Air travel has been increasingly maligned in recent years – almost always unfairly. Despite endless crowing about “delays!” (at their lowest levels in years) “awful service!” (you get what you pay for) and “airport security!” (OK, the complainers may have a point there) we mustn’t lose sight of the plain facts: air travel is remarkably fast, safe, and thrilling. More than ‘Facebook,’ and other pseudo-social mechanisms (read: social relations conducted through computers), air travel unites and connects people the world over.
Most laudable, perhaps, is how affordable flying has become in recent decades. Air travel used to be a mode of transportation reserved solely for the super rich. Now, it’s almost entirely democratic. (Fly Southwest and you’ll see what I mean.) Nearly every working person in the developed world can afford to purchase a plane ticket.

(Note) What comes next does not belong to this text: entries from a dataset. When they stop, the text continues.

import Literature.Analysis.FluidPDE.DriftHeatKernelWindow
import HarnessLib

/-!
# Finite nets of balls and the Harnack chain of infima along a segment

Analysis/FluidPDE proofs file (theorems only), third support file on the discharge path of the
named fact `Literature.Analysis.FluidPDE.Lieberman1996_weak_harnack` (Lieberman 1996, Ch. VI,
Corollary 6.24, weak Harnack inequality with flexible cylinders for `uₜ + a·∇u − Δu = 0` with
bounded measurable drift). Purely geometric ingredients of the assembly
(`ParabolicLocalEstimatesProofs`):

* `exists_finset_net_unitBall`, `exists_near_center_of_mem_ball` — a finite `ε`-net of the unit
  ball with centres of norm `< 1 + ε`, and its rescaling to any ball `B(y, r)` (the number of
  small balls covering `B(y₂, θ₂R)` is then independent of `R`);
* `closedBall_combo_subset` — closed balls around the points of a segment stay inside a convex
  set containing the closed balls around its endpoints;
* `chain_lower_bound` — the abstract **Harnack chain**: if a lower bound of `u(τ₁, ·)` on
  `B̄(z, ρ/8)` always propagates, multiplied by `Λ`, to `B̄(z, 3ρ/8)` at any time `τ₂` with
  `κ₁ρ² ≤ τ₂ − τ₁ ≤ κsρ²`, then along `N` equal steps on the segment from `z₀` to `x`
  (`dist x z₀ ≤ Nρ/4`, total time in `[Nκ₁ρ², Nκsρ²]`) a lower bound `μ₀` at `(z₀, T₀)` yields
  `Λᴺ μ₀ ≤ u(T₁, x)` (Lieberman 1996, the chaining arguments of Theorems 2.7 and 6.25).

## References

* G. M. Lieberman, *Second Order Parabolic Differential Equations*, World Scientific (1996),
  Ch. II Thm 2.7, Ch. VI §7 Thm 6.25 (chaining). [Lieberman1996]
-/

noncomputable section

open MeasureTheory Set Function Filter Metric Real InnerProductSpace Topology
open scoped Laplacian

namespace Literature.Analysis.FluidPDE

variable {E : Type*} [NormedAddCommGroup E] [InnerProductSpace ℝ E] [FiniteDimensional ℝ E]
  [MeasurableSpace E] [BorelSpace E]

/-! ### A finite net of the unit ball and its rescalings -/

section Cover

omit [MeasurableSpace E] [BorelSpace E] in
/-- **Finite `ε`-net of the unit ball** with centres of norm `< 1 + ε` (total boundedness of
the closed unit ball of a finite-dimensional space). [folklore] -/
theorem exists_finset_net_unitBall {ε : ℝ} (hε : 0 < ε) :
    ∃ P : Finset E, (∀ p ∈ P, ‖p‖ < 1 + ε) ∧
      ∀ w ∈ ball (0 : E) 1, ∃ p ∈ P, dist w p < ε := by
  classical
  have htb : TotallyBounded (ball (0 : E) 1) :=
    (isCompact_closedBall (0 : E) 1).totallyBounded.subset ball_subset_closedBall
  obtain ⟨t, htf, hcover⟩ := Metric.totallyBounded_iff.1 htb ε hε
  refine ⟨htf.toFinset.filter (fun p => ‖p‖ < 1 + ε), fun p hp => (Finset.mem_filter.1 hp).2,
    fun w hw => ?_⟩
  obtain ⟨p, hp, hwp⟩ : ∃ p ∈ t, w ∈ ball p ε := by
    simpa only [mem_iUnion, exists_prop] using hcover hw
  have h1 : ‖w‖ < 1 := by simpa using hw
  have h2 : dist w p < ε := mem_ball.1 hwp
  refine ⟨p, Finset.mem_filter.2 ⟨htf.mem_toFinset.2 hp, ?_⟩, h2⟩
  calc ‖p‖ = dist p 0 := (dist_zero_right p).symm
    _ ≤ dist p w + dist w 0 := dist_triangle _ _ _
    _ < ε + 1 := by
        rw [dist_comm, dist_zero_right]
        exact add_lt_add h2 h1
    _ = 1 + ε := add_comm _ _

omit [FiniteDimensional ℝ E] [MeasurableSpace E] [BorelSpace E] in
/-- Rescaling a net of the unit ball: every point of `B(y, r)` is within `rε` of a centre
`y + r p`. [folklore] -/
theorem exists_near_center_of_mem_ball {P : Finset E} {ε : ℝ}
    (hP : ∀ w ∈ ball (0 : E) 1, ∃ p ∈ P, dist w p < ε) {y : E} {r : ℝ} (hr : 0 < r) {z : E}
    (hz : z ∈ ball y r) : ∃ p ∈ P, dist z (y + r • p) < r * ε := by
  set w : E := r⁻¹ • (z - y) with hw_def
  have hw : w ∈ ball (0 : E) 1 := by
    rw [mem_ball, dist_zero_right, hw_def, norm_smul, norm_inv, Real.norm_of_nonneg hr.le,
      ← dist_eq_norm, inv_mul_lt_iff₀ hr, mul_one]
    exact mem_ball.1 hz
  obtain ⟨p, hp, hwp⟩ := hP w hw
  refine ⟨p, hp, ?_⟩
  have e : z - (y + r • p) = r • (w - p) := by
    rw [hw_def, smul_sub, smul_smul, mul_inv_cancel₀ hr.ne', one_smul]
    abel
  rw [dist_eq_norm, e, norm_smul, Real.norm_of_nonneg hr.le, ← dist_eq_norm]
  exact mul_lt_mul_of_pos_left hwp hr

end Cover

/-! ### The chain of infima along a segment -/

section Chain

omit [FiniteDimensional ℝ E] [MeasurableSpace E] [BorelSpace E] in
/-- A closed ball around a point of the segment `[z₀, x]` lies in a convex set containing the
closed balls of the same radius around `z₀` and `x`. [folklore] -/
theorem closedBall_combo_subset {V : Set E} (hV : Convex ℝ V) {z₀ x : E}
    {ρ : ℝ} (hz₀ : closedBall z₀ ρ ⊆ V) (hx : closedBall x ρ ⊆ V) {l : ℝ} (hl0 : 0 ≤ l)
    (hl1 : l ≤ 1) : closedBall (z₀ + l • (x - z₀)) ρ ⊆ V := by
  intro w hw
  set e : E := w - (z₀ + l • (x - z₀)) with he
  have hen : ‖e‖ ≤ ρ := by rw [he, ← dist_eq_norm]; exact mem_closedBall.1 hw
  have h1 : z₀ + e ∈ V := hz₀ (by rw [mem_closedBall, dist_eq_norm]; simpa using hen)
  have h2 : x + e ∈ V := hx (by rw [mem_closedBall, dist_eq_norm]; simpa using hen)
  have hcombo := hV h1 h2 (by linarith : 0 ≤ 1 - l) hl0 (by ring)
  have hweq : (1 - l) • (z₀ + e) + l • (x + e) = w := by
    rw [he]
    module
  rwa [hweq] at hcombo

omit [FiniteDimensional ℝ E] [MeasurableSpace E] [BorelSpace E] in
/-- **Chain of infima along a segment.** Suppose a lower bound `μ ≥ 0` of `u(τ₁, ·)` on
`B̄(z, ρ/8)` always propagates to the lower bound `Λ μ` of `u(τ₂, ·)` on `B̄(z, 3ρ/8)` whenever
`B̄(z, ρ) ⊆ V` (`V` convex), `τ₁, τ₂ ∈ I` (an interval) and `κ₁ρ² ≤ τ₂ − τ₁ ≤ κsρ²` (one
"step", `Λ ≥ 0`). Then along `N ≥ 1` equal steps from `(z₀, T₀)` to `(x, T₁)` with
`B̄(z₀, ρ), B̄(x, ρ) ⊆ V`, `dist x z₀ ≤ Nρ/4`, `Nκ₁ρ² ≤ T₁ − T₀ ≤ Nκsρ²`, a lower bound `μ₀ ≥ 0` of
`u(T₀, ·)` on `B̄(z₀, ρ/8)` yields `Λᴺ μ₀ ≤ u(T₁, x)` (Moser's Harnack chain; Lieberman 1996,
proof of Theorem 6.25 / chaining argument of Theorem 2.7). [cite: Lieberman1996, Ch. VI Thm 6.25 (chaining argument)] -/
theorem chain_lower_bound {u : ℝ → E → ℝ} {V : Set E} (hV : Convex ℝ V) {ρ κ₁ κs Λ : ℝ}
    (hρ : 0 < ρ) (hκ₁ : 0 ≤ κ₁) (hΛ : 0 ≤ Λ) {I : Set ℝ} (hI : I.OrdConnected)
    (step : ∀ (z : E) (τ₁ τ₂ : ℝ), closedBall z ρ ⊆ V → τ₁ ∈ I → τ₂ ∈ I →
      κ₁ * ρ ^ 2 ≤ τ₂ - τ₁ → τ₂ - τ₁ ≤ κs * ρ ^ 2 → ∀ μ : ℝ, 0 ≤ μ →
      (∀ y ∈ closedBall z (ρ / 8), μ ≤ u τ₁ y) →
        ∀ y ∈ closedBall z (3 / 8 * ρ), Λ * μ ≤ u τ₂ y)
    {N : ℕ} (hN : 0 < N) {z₀ x : E} (hz₀ : closedBall z₀ ρ ⊆ V) (hx : closedBall x ρ ⊆ V)
    (hdist : dist x z₀ ≤ N * (ρ / 4)) {T₀ T₁ : ℝ} (hT₀ : T₀ ∈ I) (hT₁ : T₁ ∈ I)
    (hlow : N * (κ₁ * ρ ^ 2) ≤ T₁ - T₀) (hup : T₁ - T₀ ≤ N * (κs * ρ ^ 2))
    {μ₀ : ℝ} (hμ₀ : 0 ≤ μ₀) (h0 : ∀ y ∈ closedBall z₀ (ρ / 8), μ₀ ≤ u T₀ y) :
    Λ ^ N * μ₀ ≤ u T₁ x := by
  have hNr : (0 : ℝ) < N := Nat.cast_pos.2 hN
  set dT : ℝ := (T₁ - T₀) / N with hdT
  set z : ℕ → E := fun i => z₀ + ((i : ℝ) / N) • (x - z₀) with hz_def
  set T : ℕ → ℝ := fun i => T₀ + i * dT with hT_def
  have hT01 : T₀ ≤ T₁ := by nlinarith [mul_nonneg hκ₁ (sq_nonneg ρ)]
  have hdT0 : 0 ≤ dT := div_nonneg (by linarith) hNr.le
  have hdTlo : κ₁ * ρ ^ 2 ≤ dT := by rw [hdT, le_div_iff₀ hNr]; linarith
  have hdThi : dT ≤ κs * ρ ^ 2 := by rw [hdT, div_le_iff₀ hNr]; linarith
  -- the times stay in `I`
  have hTI : ∀ i : ℕ, i ≤ N → T i ∈ I := by
    intro i hi
    have hi' : (i : ℝ) ≤ N := Nat.cast_le.2 hi
    refine hI.out hT₀ hT₁ ⟨?_, ?_⟩
    · show T₀ ≤ T₀ + i * dT
      nlinarith
    · show T₀ + i * dT ≤ T₁
      have h1 : (i : ℝ) * dT ≤ N * dT := mul_le_mul_of_nonneg_right hi' hdT0
      have h2 : (N : ℝ) * dT = T₁ - T₀ := by rw [hdT]; field_simp
      linarith
  -- consecutive points are `ρ/4`-close
  have hstepdist : ∀ i : ℕ, dist (z (i + 1)) (z i) ≤ ρ / 4 := by
    intro i
    have e : z (i + 1) - z i = ((N : ℝ)⁻¹) • (x - z₀) := by
      simp only [hz_def, Nat.cast_add, Nat.cast_one]
      rw [show z₀ + (((i : ℝ) + 1) / N) • (x - z₀) - (z₀ + ((i : ℝ) / N) • (x - z₀)) =
        (((i : ℝ) + 1) / N - (i : ℝ) / N) • (x - z₀) by rw [sub_smul]; abel]
      congr 1
      field_simp
      ring
    rw [dist_eq_norm, e, norm_smul, norm_inv, Real.norm_of_nonneg hNr.le, ← dist_eq_norm,
      inv_mul_le_iff₀ hNr]
    exact hdist
  -- induction along the chain
  have claim : ∀ i : ℕ, i ≤ N → ∀ y ∈ closedBall (z i) (ρ / 8), Λ ^ i * μ₀ ≤ u (T i) y := by
    intro i
    induction i with
    | zero =>
      intro _ y hy
      have hy' : y ∈ closedBall z₀ (ρ / 8) := by simpa [hz_def] using hy
      simpa [hT_def] using h0 y hy'
    | succ i ih =>
      intro hi y hy
      have hi' : i ≤ N := Nat.le_of_succ_le hi
      have hl0 : (0 : ℝ) ≤ (i : ℝ) / N := by positivity
      have hl1 : (i : ℝ) / N ≤ 1 := (div_le_one hNr).2 (Nat.cast_le.2 hi')
      have hzV : closedBall (z i) ρ ⊆ V := closedBall_combo_subset hV hz₀ hx hl0 hl1
      have hgap : T (i + 1) - T i = dT := by
        simp only [hT_def, Nat.cast_add, Nat.cast_one]
        ring
      have hy3 : y ∈ closedBall (z i) (3 / 8 * ρ) := by
        rw [mem_closedBall]
        calc dist y (z i) ≤ dist y (z (i + 1)) + dist (z (i + 1)) (z i) := dist_triangle _ _ _
          _ ≤ ρ / 8 + ρ / 4 := add_le_add (mem_closedBall.1 hy) (hstepdist i)
          _ = 3 / 8 * ρ := by ring
      have key := step (z i) (T i) (T (i + 1)) hzV (hTI i hi') (hTI (i + 1) hi)
        (by rw [hgap]; exact hdTlo) (by rw [hgap]; exact hdThi) (Λ ^ i * μ₀) (by positivity)
        (ih hi') y hy3
      calc Λ ^ (i + 1) * μ₀ = Λ * (Λ ^ i * μ₀) := by ring
        _ ≤ u (T (i + 1)) y := key
  have hzN : z N = x := by
    simp only [hz_def]
    rw [div_self hNr.ne', one_smul]
    abel
  have hTN : T N = T₁ := by
    simp only [hT_def, hdT]
    field_simp
    ring
  have := claim N le_rfl x (by rw [hzN]; exact mem_closedBall_self (by positivity))
  rwa [hTN] at this

end Chain

end Literature.Analysis.FluidPDE

end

This may no longer be the case in the Mary Poppins state that is modern day Britain, if the climate alarmists get their way, however. From today’s Guardian:
"Heavy taxes on passengers and a ban on expansion at regional airports will be needed to curb Britain’s insatiable appetite for air travel, a climate change report will say today .But it will still be possible to build a third runway at Heathrow, add second runways at Stansted and Edinburgh and permit an extra 140 million journeys a year by 2050 without breaking the UK’s commitment to cutting carbon dioxide emissions, according to the Committee on Climate Change."

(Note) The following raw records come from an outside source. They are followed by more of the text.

import Summits.CriticalPhenomena.PercolationContinuityZ3.Theorems.PercNearOneGluingAdditiveGluingFibreContraction
import HarnessLib

/-!
# Crux `PercNearOneGluing.AdditiveGluing` (stmt-CriticalPhenomena-4576), line `tieline`:
# one-edge surgery for the fibre counts of (T) — inserting an edge, the summand in product form, splitting a fibre at an edge

Support file (`--supports stmt-CriticalPhenomena-4576`, helper, seat (d) exchange-certificate form, gen 8).  No named facts,
no sorries; the only definitions are bookkeeping abbreviations (a real `0/1` indicator `ir`, the real indicator `rch` of a
connection in one replica, the summand `summandT` of `fibreSumT` as a function of a replica triple, the generic fibre sum
`fibreSumF` of a summand, and coordinate surgery `setAt` on triples).

Three reusable tools for the contraction analysis of the kernel's fibre counts (`…FibreContraction`, memo EXCHCERT-g8 §2):
* `reachable_insert_cases` / `reachable_insert_iff_of_not_reachable` / `reachable_insert_iff_of_reachable`: after inserting ONE
  edge `s(x, y)`, the open cluster of a vertex that reached neither endpoint is unchanged, and the cluster of a vertex that
  reached `x` becomes the union of the old clusters of itself and of `y`;
* `fibreSumT_eq_fibreSumF`: `fibreSumT o b u v c I` is the fibre sum of the explicit product summand
  `N₁·D₂·D₃·(ub₂ − ub₃)·(vo₃ − oc₁·vc₃)`;
* `fibreSumF_split_one/two/three`: the fibre of a count vector `J` splits along the replica pattern at one coordinate `e`
  into copies of the fibre of `J[e ↦ 0]` (three for a solo or duo edge, one for a contracted edge), via `setAt e`.
The companion file `…FibreSeedStep` combines them into the exact contraction-step identity.
[folklore] (path surgery at one edge; re-indexing a finite sum along a bijection)
-/

namespace Summit.CriticalPhenomena.PercolationContinuityZ3.Cruxes.AdditiveGluing.TieLine.FibreCount

open MeasureTheory Set Finset Literature.Probability.Percolation

open Classical

/-! ### Reachability after inserting one edge -/

section ReachInsert

variable {V : Type*}

/-- Adding edges only adds open paths. [folklore] -/
theorem reachable_insert_of_reachable {ω : Set (Sym2 V)} {e : Sym2 V} {p q : V} (h : (openGraph ω).Reachable p q) :
    (openGraph (insert e ω)).Reachable p q :=
  h.mono (BHK2006.openGraph_le (Set.subset_insert e ω))

/-- The endpoints of an inserted edge are joined. [folklore] -/
theorem reachable_insert_endpoints (ω : Set (Sym2 V)) (x y : V) : (openGraph (insert s(x, y) ω)).Reachable x y := by
  by_cases hxy : x = y
  · rw [hxy]
  · refine SimpleGraph.Adj.reachable ?_
    rw [openGraph_adj]
    exact ⟨Set.mem_insert _ _, hxy⟩

/-- **One-edge surgery.**  An open path in `ω ∪ {xy}` either avoids the new edge, or splits at it. [folklore] -/
theorem reachable_insert_cases {ω : Set (Sym2 V)} {x y p q : V} (h : (openGraph (insert s(x, y) ω)).Reachable p q) :
    (openGraph ω).Reachable p q ∨
      (((openGraph ω).Reachable p x ∧ (openGraph ω).Reachable y q) ∨
        ((openGraph ω).Reachable p y ∧ (openGraph ω).Reachable x q)) := by
  rw [SimpleGraph.reachable_iff_reflTransGen] at h
  induction h with
  | refl => exact Or.inl (SimpleGraph.Reachable.refl p)
  | @tail b d _ hbd ih =>
    rw [openGraph_adj] at hbd
    obtain ⟨hmem, hne⟩ := hbd
    rcases Set.mem_insert_iff.1 hmem with heq | hω
    · -- the last step uses the new edge
      rcases Sym2.eq_iff.1 heq with ⟨rfl, rfl⟩ | ⟨rfl, rfl⟩
      · -- b = x, d = y
        rcases ih with h1 | ⟨h2, _⟩ | ⟨h4, _⟩
        · exact Or.inr (Or.inl ⟨h1, SimpleGraph.Reachable.refl _⟩)
        · exact Or.inr (Or.inl ⟨h2, SimpleGraph.Reachable.refl _⟩)
        · exact Or.inl h4
      · -- b = y, d = x
        rcases ih with h1 | ⟨h2, _⟩ | ⟨h4, _⟩
        · exact Or.inr (Or.inr ⟨h1, SimpleGraph.Reachable.refl _⟩)
        · exact Or.inl h2
        · exact Or.inr (Or.inr ⟨h4, SimpleGraph.Reachable.refl _⟩)
    · have hadj : (openGraph ω).Adj b d := by rw [openGraph_adj]; exact ⟨hω, hne⟩
      rcases ih with h1 | ⟨h2, h3⟩ | ⟨h4, h5⟩
      · exact Or.inl (h1.trans hadj.reachable)
      · exact Or.inr (Or.inl ⟨h2, h3.trans hadj.reachable⟩)
      · exact Or.inr (Or.inr ⟨h4, h5.trans hadj.reachable⟩)

/-- If `p` reaches neither endpoint of the new edge, its open cluster is unchanged. [folklore] -/
theorem reachable_insert_iff_of_not_reachable {ω : Set (Sym2 V)} {x y p : V} (hx : ¬ (openGraph ω).Reachable p x)
    (hy : ¬ (openGraph ω).Reachable p y) (q : V) :
    (openGraph (insert s(x, y) ω)).Reachable p q ↔ (openGraph ω).Reachable p q := by
  refine ⟨fun h => ?_, reachable_insert_of_reachable⟩
  rcases reachable_insert_cases h with h1 | ⟨h2, _⟩ | ⟨h4, _⟩
  · exact h1
  · exact absurd h2 hx
  · exact absurd h4 hy

/-- If `p` reaches the endpoint `x` of the new edge, its new cluster is the union of the old clusters of `p` and `y`. [folklore] -/
theorem reachable_insert_iff_of_reachable {ω : Set (Sym2 V)} {x y p : V} (hx : (openGraph ω).Reachable p x) (q : V) :
    (openGraph (insert s(x, y) ω)).Reachable p q ↔ (openGraph ω).Reachable p q ∨ (openGraph ω).Reachable y q := by
  constructor
  · intro h
    rcases reachable_insert_cases h with h1 | ⟨_, h3⟩ | ⟨_, h5⟩
    · exact Or.inl h1
    · exact Or.inr h3
    · exact Or.inl (hx.trans h5)
  · rintro (h1 | h2)
    · exact reachable_insert_of_reachable h1
    · exact (reachable_insert_of_reachable hx).trans ((reachable_insert_endpoints ω x y).trans (reachable_insert_of_reachable h2))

Regardless of the fact that only 3.5% of the world’s emissions are generated by air travel, British climate alarmists hope to price most people out of flying – to make air travel, once again, the exclusive province of the rich.
This is wrong on both moral and pragmatic grounds. To deal with the vulgar side, first: Britain, like the United States, is facing stiff economic headwinds. Much commerce, meanwhile – particularly in a small country like the UK – is contingent on overseas air travel. Middle managers and salesmen need to travel! Higher fees on flying will only hamper economic recovery. (The super rich classes, meanwhile, who generate little to no wealth, will continue to fly their private jets.)
Environmentalism, or, more sinisterly, the profoundly anti-humanist “deep ecology movement,” is typically placed on the liberal left. What kind of liberal left ideology, though, wishes to reserve modern conveniences as the sole property of the super rich? What kind of liberal left ideology supports a more disconnected, calcified world? What kind of liberal left ideology has such a stunted, grounded vision of the future?
What kind of liberal left ideology wants so desperately to clip our wings?
Climate change report calls for passenger tax on flights to reduce CO2
http://trueslant.com/ethanepstein/2009/12/09/environmentalists-only...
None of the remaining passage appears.